Rush believes that having less opportunity to learn about the resources available to them has stretched many families to the breaking point, and the Children's Center is trying to find ways to work with its partners in Clackamas County to ensure those families are educated on the resources there to help them.

"I'm super jazzed to be part of the Safe Kids Coalition, and I think something that I'm really excited about is just seeing where those organizations that all kind of serve similar constituents, how do we partner together so we can be more synergistic in our work," Rush said.

On a personal note, Rush said that she's extremely humbled and thrilled that the Children's Center's Board of Directors put their trust in her to lead their organization during a time of such uncertainty and uncharted waters.

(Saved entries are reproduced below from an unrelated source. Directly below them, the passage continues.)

import Summits.CriticalPhenomena.PercolationContinuityZ3.Theorems.PercNearOneGluingNoHeavyQuantSliceClosedAllLayers
import Summits.CriticalPhenomena.PercolationContinuityZ3.Theorems.PercNearOneGluingNoHeavyQuantLawDecStrongDuality
import HarnessLib

/-!
# QUANT lane R8, T-DEC: the SINGLE-LAYER DOMINATION property of slices (`LawDec.SliceDominated`, the structural form SL-window\* of the
# census) and the kernel reduction `SliceDominated → SliceClosedAll`

builds on p205010 (kernel theorem, internal audit signed; external expert review pending)

Statement + support file (`--supports stmt-CriticalPhenomena-4575`), QUANT lane seat prim-quant-census-2 (gen 54), rung R8 of
`run/shared/lean/prim/quant/LADDER.md`.  Memo SL-STRUCTURE-G54 §2b.  One `@[conjecture]`, theorems with standard axioms, no sorries.  Uses
`…QuantLawDecStrongDuality` (g54: `decAtT_iff_prices`) and `…QuantSliceClosedAllLayers` (g54: `SliceClosedAll`).

THE PROPERTY (memo §2b, exact LP: the repaired counterexample family and 597 / 597 tight cells of the counterexample geometry, x38/x45/x47).  For the slice `slice μ a g` at its mean `T + ag` and
a layer `j′`, EVERY price system `(α, β)` of the slice (β ≥ 0, `α l ≤ usage·β h` on compatible pairs) is dominated COEFFICIENTWISE, as a
functional of `μ`, by the price system `(α′, β′)` of `μ` at ONE layer `J ∈ [j′−a, j′]` (at the mean `T` of `μ`) plus a multiple `λ` of the mean
identity `Σ (k − T) μ k = 0`:  `(1−g)·e(k) + g·e(k+a) ≤ e′(k) + λ(k − T)` for every `k ≤ M`, where `e(p)` is `α p` on the slice's low positions
(`p ≤ j′`, `2p < T + ag`) and `−β p` elsewhere, and `e′(k)` is `α′ k` on the lows of layer `J` (`k ≤ J`, `2k < T`) and `−β′ k` elsewhere.
Weak duality at layer `J` (`dual_le_of_decAtT`) and the mean identity then give the weak-duality inequality for the slice, and STRONG duality
(`decAtT_iff_prices`) turns that into DEC of the slice.

* **`LawDec.SliceDominated`** (`@[conjecture]`) — the property, for top-affordable laws DEC at every layer (same frame as `SliceClosedAll`).
* **`LawDec.sliceClosedAll_of_dominated : SliceDominated → SliceClosedAll`** — the reduction (the proof architecture of memo §2b in the kernel:
  a prover establishes SL-ALL by giving, for each certificate of the slice, the layer `J`, the prices `(α′, β′)` and the tilt `λ`).

[this work]; memos SL-STRUCTURE-G54, DEC-CLOSURE-G53 (this lane).  Farkas [cite: Schrijver1986, Cor 7.1f (p. 90)].  The gluing rows served
[cite: KozmaNitzan2024, Conjecture 3 (p. 15)]; product measure [cite: Grimmett1999, §1.3 p. 10].
-/

noncomputable section

namespace Summit.CriticalPhenomena.PercolationContinuityZ3.Theorems

namespace Quant

open Finset

namespace LawDec

/-! ### Bookkeeping: a price functional of the slice is a functional of the law -/

/-- weighted shift: `Σ_{h < M+a+1} w h · (ν(h−a)·[a ≤ h]) = Σ_{k < M+1} w(k+a)·ν k`. [folklore] -/
theorem sum_weight_shift (ν w : ℕ → ℝ) (M a : ℕ) :
    ∑ h ∈ Finset.range (M + a + 1), w h * (if a ≤ h then ν (h - a) else 0)
      = ∑ k ∈ Finset.range (M + 1), w (k + a) * ν k := by
  rw [Finset.range_eq_Ico, ← Finset.sum_Ico_consecutive _ (Nat.zero_le a) (by omega : a ≤ M + a + 1)]
  have hzero : ∑ h ∈ Finset.Ico 0 a, w h * (if a ≤ h then ν (h - a) else 0) = 0 := by
    refine Finset.sum_eq_zero fun h hh => ?_
    rw [Finset.mem_Ico] at hh
    rw [if_neg (by omega), mul_zero]
  rw [hzero, zero_add, Finset.sum_Ico_eq_sum_range, show M + a + 1 - a = M + 1 by omega, Finset.range_eq_Ico]
  refine Finset.sum_congr rfl fun k _ => ?_
  rw [if_pos (Nat.le_add_right a k), Nat.add_sub_cancel_left, add_comm]

/-- the signed coefficient of a price system `(α, β)` at a position `p` for target `S` and layer `J`: `α p` on lows, `−β p` elsewhere. [this work] -/
def coefAt (S : ℝ) (J : ℕ) (α β : ℕ → ℝ) (p : ℕ) : ℝ :=
  if p ≤ J ∧ 2 * (p : ℝ) < S then α p else -β p

/-- **the weak-duality functional in coefficient form**: `Σ_{l ≤ J} [2l<S] α l ν l − Σ_{h ≤ N} [¬ low] β h ν h = Σ_{p ≤ N} coefAt p · ν p`
for a law `ν` vanishing above `N`, `J < N + 1`… stated with `J ≤ N`. [this work] -/
theorem dual_functional_eq (S : ℝ) (J N : ℕ) (α β ν : ℕ → ℝ) (hJN : J ≤ N) :
    ∑ l ∈ Finset.range (J + 1), (if 2 * (l : ℝ) < S then α l * ν l else 0)
      - ∑ h ∈ Finset.range (N + 1), (if h ≤ J ∧ 2 * (h : ℝ) < S then 0 else β h * ν h)
      = ∑ p ∈ Finset.range (N + 1), coefAt S J α β p * ν p := by
  have e1 : ∑ l ∈ Finset.range (J + 1), (if 2 * (l : ℝ) < S then α l * ν l else 0)
      = ∑ p ∈ Finset.range (N + 1), (if p ≤ J ∧ 2 * (p : ℝ) < S then α p * ν p else 0) := by
    rw [← Finset.sum_range_add_sum_Ico _ (by omega : J + 1 ≤ N + 1)]
    have hz : ∑ p ∈ Finset.Ico (J + 1) (N + 1), (if p ≤ J ∧ 2 * (p : ℝ) < S then α p * ν p else 0) = 0 :=
      Finset.sum_eq_zero fun p hp => by
        rw [Finset.mem_Ico] at hp
        rw [if_neg (fun h => by omega)]
    rw [hz, add_zero]
    refine Finset.sum_congr rfl fun p hp => ?_
    have hpJ : p ≤ J := Nat.lt_succ_iff.1 (Finset.mem_range.1 hp)
    by_cases h2 : 2 * (p : ℝ) < S
    · rw [if_pos h2, if_pos ⟨hpJ, h2⟩]
    · rw [if_neg h2, if_neg (fun h => h2 h.2)]
  rw [e1, ← Finset.sum_sub_distrib]
  refine Finset.sum_congr rfl fun p _ => ?_
  unfold coefAt
  split_ifs <;> ring

/-- **the slice's dual functional as a functional of the law**: for `μ` vanishing above `M` and `j′ < M + a`,
`Σ_{p ≤ M+a} e(p)·slice μ a g p = Σ_{k ≤ M} ((1−g) e(k) + g e(k+a))·μ k`. [this work] -/
theorem slice_functional_eq (μ e : ℕ → ℝ) (M a : ℕ) (g : ℝ) (hμM : ∀ h, M < h → μ h = 0) :
    ∑ p ∈ Finset.range (M + a + 1), e p * slice μ a g p
      = ∑ k ∈ Finset.range (M + 1), ((1 - g) * e k + g * e (k + a)) * μ k := by
  simp only [slice]
  have esplit : ∀ p : ℕ, e p * ((1 - g) * μ p + g * (if a ≤ p then μ (p - a) else 0))
      = (1 - g) * (e p * μ p) + g * (e p * (if a ≤ p then μ (p - a) else 0)) := fun p => by ring
  simp_rw [esplit]
  rw [Finset.sum_add_distrib, ← Finset.mul_sum, ← Finset.mul_sum, sum_weight_shift μ e M a,
    sum_range_extend (fun p => e p * μ p) M a (fun h hh => by simp only [hμM h hh, mul_zero])]
  rw [Finset.mul_sum, Finset.mul_sum, ← Finset.sum_add_distrib]
  refine Finset.sum_congr rfl fun k _ => ?_
  ring

/-! ### The domination property and the reduction -/

/-- **CONJECTURE SL-window\* (single-layer domination of slice certificates; census-2 g54, memo SL-STRUCTURE-G54 §2b).**  For a top-affordable
law `μ ≥ 0` on `{0..M}` (mass `1`, mean `T`) that is DEC at every layer, a blob `(a ≥ 1, x ≤ g < 1)`, a layer `j′ < M + a` and EVERY price system
`(α, β)` of the slice at target `T + ag`, layer `j′` (`β ≥ 0`; `α l ≤ usage·β h` for `l ≤ j′`, `2l < T+ag`, `h ≤ M+a` compatible): there are a
layer `J` with `j′ − a ≤ J ≤ j′` and `J ≤ M`, a price system `(α′, β′)` of `μ` at target `T`, layer `J` (`β′ ≥ 0`, `α′ l ≤ usage·β′ h` on compatible pairs),
and a real `λ`, with `(1−g)·coefAt (T+ag) j′ α β k + g·coefAt (T+ag) j′ α β (k+a) ≤ coefAt T J α′ β′ k + λ·(k − T)` for every `k ≤ M`.
EVIDENCE: exact LP, 0 failures (repaired counterexample family: `J` = the band atom's position; 597 tight window cells; generic laws — there `λ < 0` alone
suffices; the one law on which the component-wise route SDAT\* fails (kit j138928) is dominated by layer `j′−a` + λ); implies `SliceClosedAll`
(`sliceClosedAll_of_dominated`). [this work] [status: open] -/
@[conjecture] def SliceDominated : Prop :=
  ∀ (x g : ℝ) (M a j' : ℕ) (μ : ℕ → ℝ),
    0 < x → x ≤ g → g < 1 → 1 ≤ a →
    (∀ h, 0 ≤ μ h) → (∀ h, M < h → μ h = 0) → (∑ h ∈ Finset.range (M + 1), μ h = 1) →
    (∀ h, 0 < μ h → x * (h : ℝ) ≤ ∑ k ∈ Finset.range (M + 1), (k : ℝ) * μ k) →
    j' < M + a →
    (∀ i, DECAt x i M μ) →
    ∀ (α β : ℕ → ℝ), (∀ h, 0 ≤ β h) →
      (∀ l h, l ≤ j' → 2 * (l : ℝ) < (∑ k ∈ Finset.range (M + 1), (k : ℝ) * μ k) + (a : ℝ) * g → h ≤ M + a →
        (j' + 1 ≤ h ∨ (∑ k ∈ Finset.range (M + 1), (k : ℝ) * μ k) + (a : ℝ) * g < (l : ℝ) + h) →
        α l ≤ usage x ((∑ k ∈ Finset.range (M + 1), (k : ℝ) * μ k) + (a : ℝ) * g) j' l h * β h) →
      ∃ (J : ℕ) (α' β' : ℕ → ℝ) (lam : ℝ), j' - a ≤ J ∧ J ≤ j' ∧ J ≤ M ∧ (∀ h, 0 ≤ β' h) ∧
        (∀ l h, l ≤ J → 2 * (l : ℝ) < (∑ k ∈ Finset.range (M + 1), (k : ℝ) * μ k) → h ≤ M →
          (J + 1 ≤ h ∨ (∑ k ∈ Finset.range (M + 1), (k : ℝ) * μ k) < (l : ℝ) + h) →
          α' l ≤ usage x (∑ k ∈ Finset.range (M + 1), (k : ℝ) * μ k) J l h * β' h) ∧
        (∀ k, k ≤ M →
          (1 - g) * coefAt ((∑ q ∈ Finset.range (M + 1), (q : ℝ) * μ q) + (a : ℝ) * g) j' α β k
            + g * coefAt ((∑ q ∈ Finset.range (M + 1), (q : ℝ) * μ q) + (a : ℝ) * g) j' α β (k + a)
          ≤ coefAt (∑ q ∈ Finset.range (M + 1), (q : ℝ) * μ q) J α' β' k
            + lam * ((k : ℝ) - ∑ q ∈ Finset.range (M + 1), (q : ℝ) * μ q))

/-- **SINGLE-LAYER DOMINATION ⟹ SL-ALL.**  Weak duality at the dominating layer `J` (`dual_le_of_decAtT`), the mean identity, and strong duality
for the slice (`decAtT_iff_prices`). [this work] -/
theorem sliceClosedAll_of_dominated (hD : SliceDominated) : SliceClosedAll := by
  intro x g M a j' μ hx0 hxg hg1 ha hμ0 hμM hμ1 htop hjM hdec
  have hx1 : x < 1 := lt_of_le_of_lt hxg hg1
  set T : ℝ := ∑ k ∈ Finset.range (M + 1), (k : ℝ) * μ k with hT
  -- law facts of the slice
  have hsM : ∀ h, M + a < h → slice μ a g h = 0 := fun h hh => slice_eq_zero μ a g M hμM h hh
  have hs1 := sum_slice μ a g M hμM hμ1
  have hsmean : ∑ h ∈ Finset.range (M + a + 1), (h : ℝ) * slice μ a g h = T + (a : ℝ) * g := by
    rw [sum_mul_slice μ a g M hμM hμ1]
  rw [decAt_iff_decAtT, hsmean, decAtT_iff_prices x (T + (a : ℝ) * g) j' (M + a) (slice μ a g) hx0 hx1 hsM hs1]
  intro α β hβ hαβ
  obtain ⟨J, α', β', lam, hJ1, hJ2, hJM, hβ', hαβ', hdom⟩ := hD x g M a j' μ hx0 hxg hg1 ha hμ0 hμM hμ1 htop hjM hdec α β hβ hαβ
  -- weak duality at layer J
  have hdecJ : DECAtT x T J M μ := (decAt_iff_decAtT x J M μ).1 (hdec J)
  have wd := dual_le_of_decAtT x T J M μ hx0 hx1 hdecJ α' β' hβ' hαβ'
  -- the mean identity: Σ (k − T) μ k = 0
  have hmeanid : ∑ k ∈ Finset.range (M + 1), ((k : ℝ) - T) * μ k = 0 := by
    have : ∑ k ∈ Finset.range (M + 1), ((k : ℝ) - T) * μ k = ∑ k ∈ Finset.range (M + 1), (k : ℝ) * μ k - T * ∑ k ∈ Finset.range (M + 1), μ k := by
      rw [Finset.mul_sum, ← Finset.sum_sub_distrib]
      refine Finset.sum_congr rfl fun k _ => by ring
    rw [this, hμ1, mul_one, hT, sub_self]
  -- rewrite the goal as `Σ_p coefAt · slice ≤ 0`, then as a functional of μ
  have hjMa : j' ≤ M + a := hjM.le
  have goal_eq := dual_functional_eq (T + (a : ℝ) * g) j' (M + a) α β (slice μ a g) hjMa
  rw [slice_functional_eq μ (coefAt (T + (a : ℝ) * g) j' α β) M a g hμM] at goal_eq
  -- the layer-J functional in coefficient form
  have wd_eq := dual_functional_eq T J M α' β' μ hJM
  -- combine: Σ_k [(1−g)e(k) + g e(k+a)] μ k ≤ Σ_k [e′(k) + λ(k−T)] μ k = (layer-J functional) + λ·0 ≤ 0
  have hle : ∑ k ∈ Finset.range (M + 1), ((1 - g) * coefAt (T + (a : ℝ) * g) j' α β k + g * coefAt (T + (a : ℝ) * g) j' α β (k + a)) * μ k
      ≤ ∑ k ∈ Finset.range (M + 1), (coefAt T J α' β' k + lam * ((k : ℝ) - T)) * μ k := by
    refine Finset.sum_le_sum fun k hk => ?_
    exact mul_le_mul_of_nonneg_right (hdom k (Nat.lt_succ_iff.1 (Finset.mem_range.1 hk))) (hμ0 k)
  have hsplit : ∑ k ∈ Finset.range (M + 1), (coefAt T J α' β' k + lam * ((k : ℝ) - T)) * μ k
      = ∑ k ∈ Finset.range (M + 1), coefAt T J α' β' k * μ k + lam * ∑ k ∈ Finset.range (M + 1), ((k : ℝ) - T) * μ k := by
    rw [Finset.mul_sum, ← Finset.sum_add_distrib]
    refine Finset.sum_congr rfl fun k _ => by ring
  rw [hsplit, hmeanid, mul_zero, add_zero, ← wd_eq] at hle
  have : ∑ l ∈ Finset.range (J + 1), (if 2 * (l : ℝ) < T then α' l * μ l else 0)
      - ∑ h ∈ Finset.range (M + 1), (if h ≤ J ∧ 2 * (h : ℝ) < T then 0 else β' h * μ h) ≤ 0 := by linarith
  linarith [goal_eq ▸ (le_trans (le_of_eq rfl) hle)]

end LawDec

end Quant

end Summit.CriticalPhenomena.PercolationContinuityZ3.Theorems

In some ways, she said, this is a dream job to bring all of her skills and passions into one role.

"Since conversation sort of started happening with the Children's Center back in October, it has been a major feature in my dreams and my conversations, so it has been something that I am just so honored and excited to get to do," she said. "And I feel really passionately about it, and I just want to jump in quickly, but I also know that there's a lot that I need to learn about the organization and about the partnerships."

According to Rush, that learning period will play a huge role in setting herself up for success, and she's currently working with Nickels as she fully takes the driver's seat over the coming weeks.

For Nickels, she said it's been an honor working alongside the Clackamas County community to work on behalf of children.

"Thank you all for the way you welcomed me when I arrived and trusted me, and our team, with your continued support," Nickels said. "It truly takes a village to raise a child, and I've loved being a part of this one."